Data supplied section start

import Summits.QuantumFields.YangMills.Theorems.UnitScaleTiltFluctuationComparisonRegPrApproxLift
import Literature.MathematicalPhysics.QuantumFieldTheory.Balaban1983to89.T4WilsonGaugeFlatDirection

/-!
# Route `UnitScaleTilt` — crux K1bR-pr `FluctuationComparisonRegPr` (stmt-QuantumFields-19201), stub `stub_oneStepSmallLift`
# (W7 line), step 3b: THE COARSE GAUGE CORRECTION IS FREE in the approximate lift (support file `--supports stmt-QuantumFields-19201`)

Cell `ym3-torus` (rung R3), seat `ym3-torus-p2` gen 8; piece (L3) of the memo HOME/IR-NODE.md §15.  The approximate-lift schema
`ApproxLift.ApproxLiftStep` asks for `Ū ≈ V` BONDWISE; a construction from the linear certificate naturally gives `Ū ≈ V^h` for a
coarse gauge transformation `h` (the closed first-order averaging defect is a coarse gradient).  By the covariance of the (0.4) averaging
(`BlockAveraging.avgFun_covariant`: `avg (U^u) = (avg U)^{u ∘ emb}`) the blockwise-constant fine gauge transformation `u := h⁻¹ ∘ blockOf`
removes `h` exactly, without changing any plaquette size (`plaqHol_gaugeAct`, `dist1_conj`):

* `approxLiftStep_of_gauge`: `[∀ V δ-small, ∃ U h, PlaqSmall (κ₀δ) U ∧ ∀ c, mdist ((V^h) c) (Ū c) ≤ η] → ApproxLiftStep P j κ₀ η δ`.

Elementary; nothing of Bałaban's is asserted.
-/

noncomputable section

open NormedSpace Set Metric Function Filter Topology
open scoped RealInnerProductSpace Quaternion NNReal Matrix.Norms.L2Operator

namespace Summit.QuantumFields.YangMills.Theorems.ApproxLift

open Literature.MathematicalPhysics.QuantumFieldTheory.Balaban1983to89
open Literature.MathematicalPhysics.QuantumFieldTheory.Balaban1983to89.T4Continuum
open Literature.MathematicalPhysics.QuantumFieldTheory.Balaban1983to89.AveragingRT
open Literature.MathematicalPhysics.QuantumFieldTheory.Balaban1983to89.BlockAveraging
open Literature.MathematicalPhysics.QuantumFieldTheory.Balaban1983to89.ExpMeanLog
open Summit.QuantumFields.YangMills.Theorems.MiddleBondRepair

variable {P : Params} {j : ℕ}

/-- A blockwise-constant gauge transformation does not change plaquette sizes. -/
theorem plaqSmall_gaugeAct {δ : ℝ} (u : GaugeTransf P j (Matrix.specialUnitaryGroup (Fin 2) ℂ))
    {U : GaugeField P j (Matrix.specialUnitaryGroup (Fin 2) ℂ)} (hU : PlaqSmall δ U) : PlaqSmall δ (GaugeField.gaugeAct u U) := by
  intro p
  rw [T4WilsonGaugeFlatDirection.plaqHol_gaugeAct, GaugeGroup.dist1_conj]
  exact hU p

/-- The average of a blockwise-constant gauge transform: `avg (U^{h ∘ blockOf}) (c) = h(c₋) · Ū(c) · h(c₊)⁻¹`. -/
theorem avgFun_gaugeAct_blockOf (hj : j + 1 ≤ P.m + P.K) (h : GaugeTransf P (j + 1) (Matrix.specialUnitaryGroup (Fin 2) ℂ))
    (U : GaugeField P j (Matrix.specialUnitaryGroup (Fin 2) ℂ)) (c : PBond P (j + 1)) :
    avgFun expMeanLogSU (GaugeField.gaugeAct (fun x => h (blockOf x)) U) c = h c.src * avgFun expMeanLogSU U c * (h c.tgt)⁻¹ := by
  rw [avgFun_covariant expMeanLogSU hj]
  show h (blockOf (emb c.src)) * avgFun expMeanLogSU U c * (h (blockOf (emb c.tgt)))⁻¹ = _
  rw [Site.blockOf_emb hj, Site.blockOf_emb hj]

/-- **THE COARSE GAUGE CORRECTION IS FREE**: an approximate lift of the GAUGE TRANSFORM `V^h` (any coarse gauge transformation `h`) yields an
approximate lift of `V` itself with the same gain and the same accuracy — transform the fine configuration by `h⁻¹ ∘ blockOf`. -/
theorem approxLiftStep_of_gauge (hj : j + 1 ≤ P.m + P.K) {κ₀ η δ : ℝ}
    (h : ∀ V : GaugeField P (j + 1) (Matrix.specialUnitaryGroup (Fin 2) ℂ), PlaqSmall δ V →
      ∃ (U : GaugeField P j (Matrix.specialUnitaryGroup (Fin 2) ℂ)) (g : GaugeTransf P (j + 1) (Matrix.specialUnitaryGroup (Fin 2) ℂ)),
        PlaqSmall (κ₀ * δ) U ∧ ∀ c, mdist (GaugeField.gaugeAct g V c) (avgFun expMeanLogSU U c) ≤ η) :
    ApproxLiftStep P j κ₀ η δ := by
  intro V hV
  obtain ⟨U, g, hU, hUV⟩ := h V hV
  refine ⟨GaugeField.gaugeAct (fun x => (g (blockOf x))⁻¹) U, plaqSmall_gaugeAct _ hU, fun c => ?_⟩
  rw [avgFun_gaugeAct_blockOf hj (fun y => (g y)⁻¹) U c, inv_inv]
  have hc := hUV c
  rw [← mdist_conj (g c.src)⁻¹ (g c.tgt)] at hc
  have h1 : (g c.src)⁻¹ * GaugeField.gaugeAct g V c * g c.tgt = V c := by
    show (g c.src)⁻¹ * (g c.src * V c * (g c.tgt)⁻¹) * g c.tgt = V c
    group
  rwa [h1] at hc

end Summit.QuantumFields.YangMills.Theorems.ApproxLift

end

Data supplied section end
Data supplied section start

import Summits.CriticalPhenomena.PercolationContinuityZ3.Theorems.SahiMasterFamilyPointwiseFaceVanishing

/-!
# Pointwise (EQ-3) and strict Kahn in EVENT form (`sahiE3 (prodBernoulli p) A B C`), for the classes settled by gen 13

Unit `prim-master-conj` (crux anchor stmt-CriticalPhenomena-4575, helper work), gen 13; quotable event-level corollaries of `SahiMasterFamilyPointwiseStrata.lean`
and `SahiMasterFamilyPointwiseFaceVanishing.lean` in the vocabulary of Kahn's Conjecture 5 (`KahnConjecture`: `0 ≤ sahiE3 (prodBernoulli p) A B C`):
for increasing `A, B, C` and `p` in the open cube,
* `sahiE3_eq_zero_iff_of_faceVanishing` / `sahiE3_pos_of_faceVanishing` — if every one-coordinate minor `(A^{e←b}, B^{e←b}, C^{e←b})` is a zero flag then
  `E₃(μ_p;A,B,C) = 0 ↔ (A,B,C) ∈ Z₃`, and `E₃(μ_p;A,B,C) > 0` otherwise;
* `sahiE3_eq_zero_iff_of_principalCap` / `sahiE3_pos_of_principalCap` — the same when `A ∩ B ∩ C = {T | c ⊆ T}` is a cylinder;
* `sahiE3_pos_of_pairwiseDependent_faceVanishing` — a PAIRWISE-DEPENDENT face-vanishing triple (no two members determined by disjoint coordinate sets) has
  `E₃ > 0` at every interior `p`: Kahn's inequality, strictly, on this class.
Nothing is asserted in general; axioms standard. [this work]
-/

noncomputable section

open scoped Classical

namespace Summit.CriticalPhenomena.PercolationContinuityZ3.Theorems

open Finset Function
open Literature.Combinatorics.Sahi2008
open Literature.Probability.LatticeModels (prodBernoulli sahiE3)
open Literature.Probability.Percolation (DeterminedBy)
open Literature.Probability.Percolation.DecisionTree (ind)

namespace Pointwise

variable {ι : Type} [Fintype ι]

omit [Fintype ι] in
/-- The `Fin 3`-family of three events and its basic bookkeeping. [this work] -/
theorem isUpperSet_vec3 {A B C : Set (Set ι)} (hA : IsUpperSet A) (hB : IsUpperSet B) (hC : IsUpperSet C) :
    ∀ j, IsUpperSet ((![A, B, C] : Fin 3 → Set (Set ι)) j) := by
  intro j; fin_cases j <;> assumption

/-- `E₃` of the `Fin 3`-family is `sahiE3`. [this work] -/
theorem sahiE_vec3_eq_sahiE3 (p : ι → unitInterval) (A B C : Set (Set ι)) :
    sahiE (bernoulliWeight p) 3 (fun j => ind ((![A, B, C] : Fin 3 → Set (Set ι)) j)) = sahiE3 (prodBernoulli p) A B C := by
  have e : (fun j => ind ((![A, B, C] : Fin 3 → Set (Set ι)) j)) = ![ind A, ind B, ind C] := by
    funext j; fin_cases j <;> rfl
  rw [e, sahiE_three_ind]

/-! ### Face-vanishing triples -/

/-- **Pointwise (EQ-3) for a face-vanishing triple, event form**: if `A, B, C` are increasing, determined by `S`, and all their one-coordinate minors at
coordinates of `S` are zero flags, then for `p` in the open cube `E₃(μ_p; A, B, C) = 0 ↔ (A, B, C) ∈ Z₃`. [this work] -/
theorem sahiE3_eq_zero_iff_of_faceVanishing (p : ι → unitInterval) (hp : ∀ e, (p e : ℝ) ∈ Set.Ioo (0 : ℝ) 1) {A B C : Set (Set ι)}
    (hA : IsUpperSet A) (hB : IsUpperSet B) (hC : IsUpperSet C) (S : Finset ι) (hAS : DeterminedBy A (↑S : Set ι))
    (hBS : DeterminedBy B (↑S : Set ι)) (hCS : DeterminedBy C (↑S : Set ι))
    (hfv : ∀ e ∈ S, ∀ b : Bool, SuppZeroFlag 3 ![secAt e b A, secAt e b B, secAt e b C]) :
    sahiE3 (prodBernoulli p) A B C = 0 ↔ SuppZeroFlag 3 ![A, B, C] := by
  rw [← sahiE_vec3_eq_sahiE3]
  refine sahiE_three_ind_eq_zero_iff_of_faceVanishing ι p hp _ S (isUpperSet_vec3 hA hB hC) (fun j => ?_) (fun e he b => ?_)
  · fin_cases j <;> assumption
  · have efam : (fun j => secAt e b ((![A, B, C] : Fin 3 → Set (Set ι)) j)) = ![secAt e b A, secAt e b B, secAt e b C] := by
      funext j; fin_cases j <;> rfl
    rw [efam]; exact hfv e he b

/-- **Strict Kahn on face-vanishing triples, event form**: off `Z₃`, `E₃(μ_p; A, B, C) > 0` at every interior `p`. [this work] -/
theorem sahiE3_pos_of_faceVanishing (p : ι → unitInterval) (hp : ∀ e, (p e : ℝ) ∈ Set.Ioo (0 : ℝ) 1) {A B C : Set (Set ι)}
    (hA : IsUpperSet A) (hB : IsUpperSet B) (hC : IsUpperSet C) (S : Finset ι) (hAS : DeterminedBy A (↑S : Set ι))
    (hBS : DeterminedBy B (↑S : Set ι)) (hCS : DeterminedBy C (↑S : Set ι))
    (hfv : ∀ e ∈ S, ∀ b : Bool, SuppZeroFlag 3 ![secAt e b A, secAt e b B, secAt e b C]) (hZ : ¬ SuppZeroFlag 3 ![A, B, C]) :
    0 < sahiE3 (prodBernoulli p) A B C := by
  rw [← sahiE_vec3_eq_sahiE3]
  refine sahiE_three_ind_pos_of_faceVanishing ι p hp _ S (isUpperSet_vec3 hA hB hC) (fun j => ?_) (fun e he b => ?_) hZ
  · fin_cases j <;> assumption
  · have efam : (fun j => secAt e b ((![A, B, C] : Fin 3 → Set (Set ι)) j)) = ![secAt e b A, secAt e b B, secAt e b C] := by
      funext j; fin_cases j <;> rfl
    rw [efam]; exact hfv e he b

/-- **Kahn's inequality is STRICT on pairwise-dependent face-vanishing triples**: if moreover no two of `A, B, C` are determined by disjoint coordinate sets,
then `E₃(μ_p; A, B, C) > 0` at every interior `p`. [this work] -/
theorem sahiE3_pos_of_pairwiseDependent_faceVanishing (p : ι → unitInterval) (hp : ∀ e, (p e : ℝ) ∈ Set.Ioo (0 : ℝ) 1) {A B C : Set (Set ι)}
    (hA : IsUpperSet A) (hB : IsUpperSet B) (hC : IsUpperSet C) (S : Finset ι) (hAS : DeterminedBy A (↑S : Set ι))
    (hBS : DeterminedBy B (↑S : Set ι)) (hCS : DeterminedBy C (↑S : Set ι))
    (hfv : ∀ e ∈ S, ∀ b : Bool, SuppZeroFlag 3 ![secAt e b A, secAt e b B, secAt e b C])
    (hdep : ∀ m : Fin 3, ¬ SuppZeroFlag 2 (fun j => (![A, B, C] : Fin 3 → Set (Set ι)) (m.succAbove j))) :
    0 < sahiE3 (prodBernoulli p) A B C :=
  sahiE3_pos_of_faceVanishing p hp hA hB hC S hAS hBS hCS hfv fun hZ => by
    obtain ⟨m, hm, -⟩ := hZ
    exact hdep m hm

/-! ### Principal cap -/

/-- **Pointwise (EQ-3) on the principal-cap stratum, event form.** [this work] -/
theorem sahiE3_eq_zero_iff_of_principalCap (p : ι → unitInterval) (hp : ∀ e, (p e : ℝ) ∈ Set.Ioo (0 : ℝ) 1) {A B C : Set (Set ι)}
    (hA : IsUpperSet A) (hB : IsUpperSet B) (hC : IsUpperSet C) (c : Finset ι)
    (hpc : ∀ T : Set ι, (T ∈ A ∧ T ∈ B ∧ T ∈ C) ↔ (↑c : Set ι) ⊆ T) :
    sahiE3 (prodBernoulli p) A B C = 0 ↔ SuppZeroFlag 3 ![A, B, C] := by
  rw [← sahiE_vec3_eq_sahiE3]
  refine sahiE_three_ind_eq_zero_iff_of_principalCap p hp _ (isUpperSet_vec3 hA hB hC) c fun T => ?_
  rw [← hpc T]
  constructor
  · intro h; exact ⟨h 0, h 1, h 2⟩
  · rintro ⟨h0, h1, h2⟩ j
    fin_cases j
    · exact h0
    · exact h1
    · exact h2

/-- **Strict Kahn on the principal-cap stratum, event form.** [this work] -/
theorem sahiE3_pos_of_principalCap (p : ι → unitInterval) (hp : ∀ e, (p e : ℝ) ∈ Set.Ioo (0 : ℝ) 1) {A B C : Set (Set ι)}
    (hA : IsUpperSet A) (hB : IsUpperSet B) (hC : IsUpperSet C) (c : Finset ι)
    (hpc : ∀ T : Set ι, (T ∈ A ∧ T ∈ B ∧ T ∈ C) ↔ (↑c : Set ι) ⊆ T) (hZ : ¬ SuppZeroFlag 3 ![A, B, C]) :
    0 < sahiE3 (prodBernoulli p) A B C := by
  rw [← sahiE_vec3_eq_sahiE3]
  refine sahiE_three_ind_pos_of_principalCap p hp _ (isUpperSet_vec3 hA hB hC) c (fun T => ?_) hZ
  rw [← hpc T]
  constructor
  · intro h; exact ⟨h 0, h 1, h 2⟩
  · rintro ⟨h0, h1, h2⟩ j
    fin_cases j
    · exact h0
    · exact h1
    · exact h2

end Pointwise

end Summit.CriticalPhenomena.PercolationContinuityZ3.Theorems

Data supplied section end

**Work order:**
Using the listing, collect all lines in which the string "same" is found.

**Solution for this task:**
approximate lift of `V` itself with the same gain and the same accuracy — transform the fine configuration by `h⁻¹ ∘ blockOf`. -/
* `sahiE3_eq_zero_iff_of_principalCap` / `sahiE3_pos_of_principalCap` — the same when `A ∩ B ∩ C = {T | c ⊆ T}` is a cylinder;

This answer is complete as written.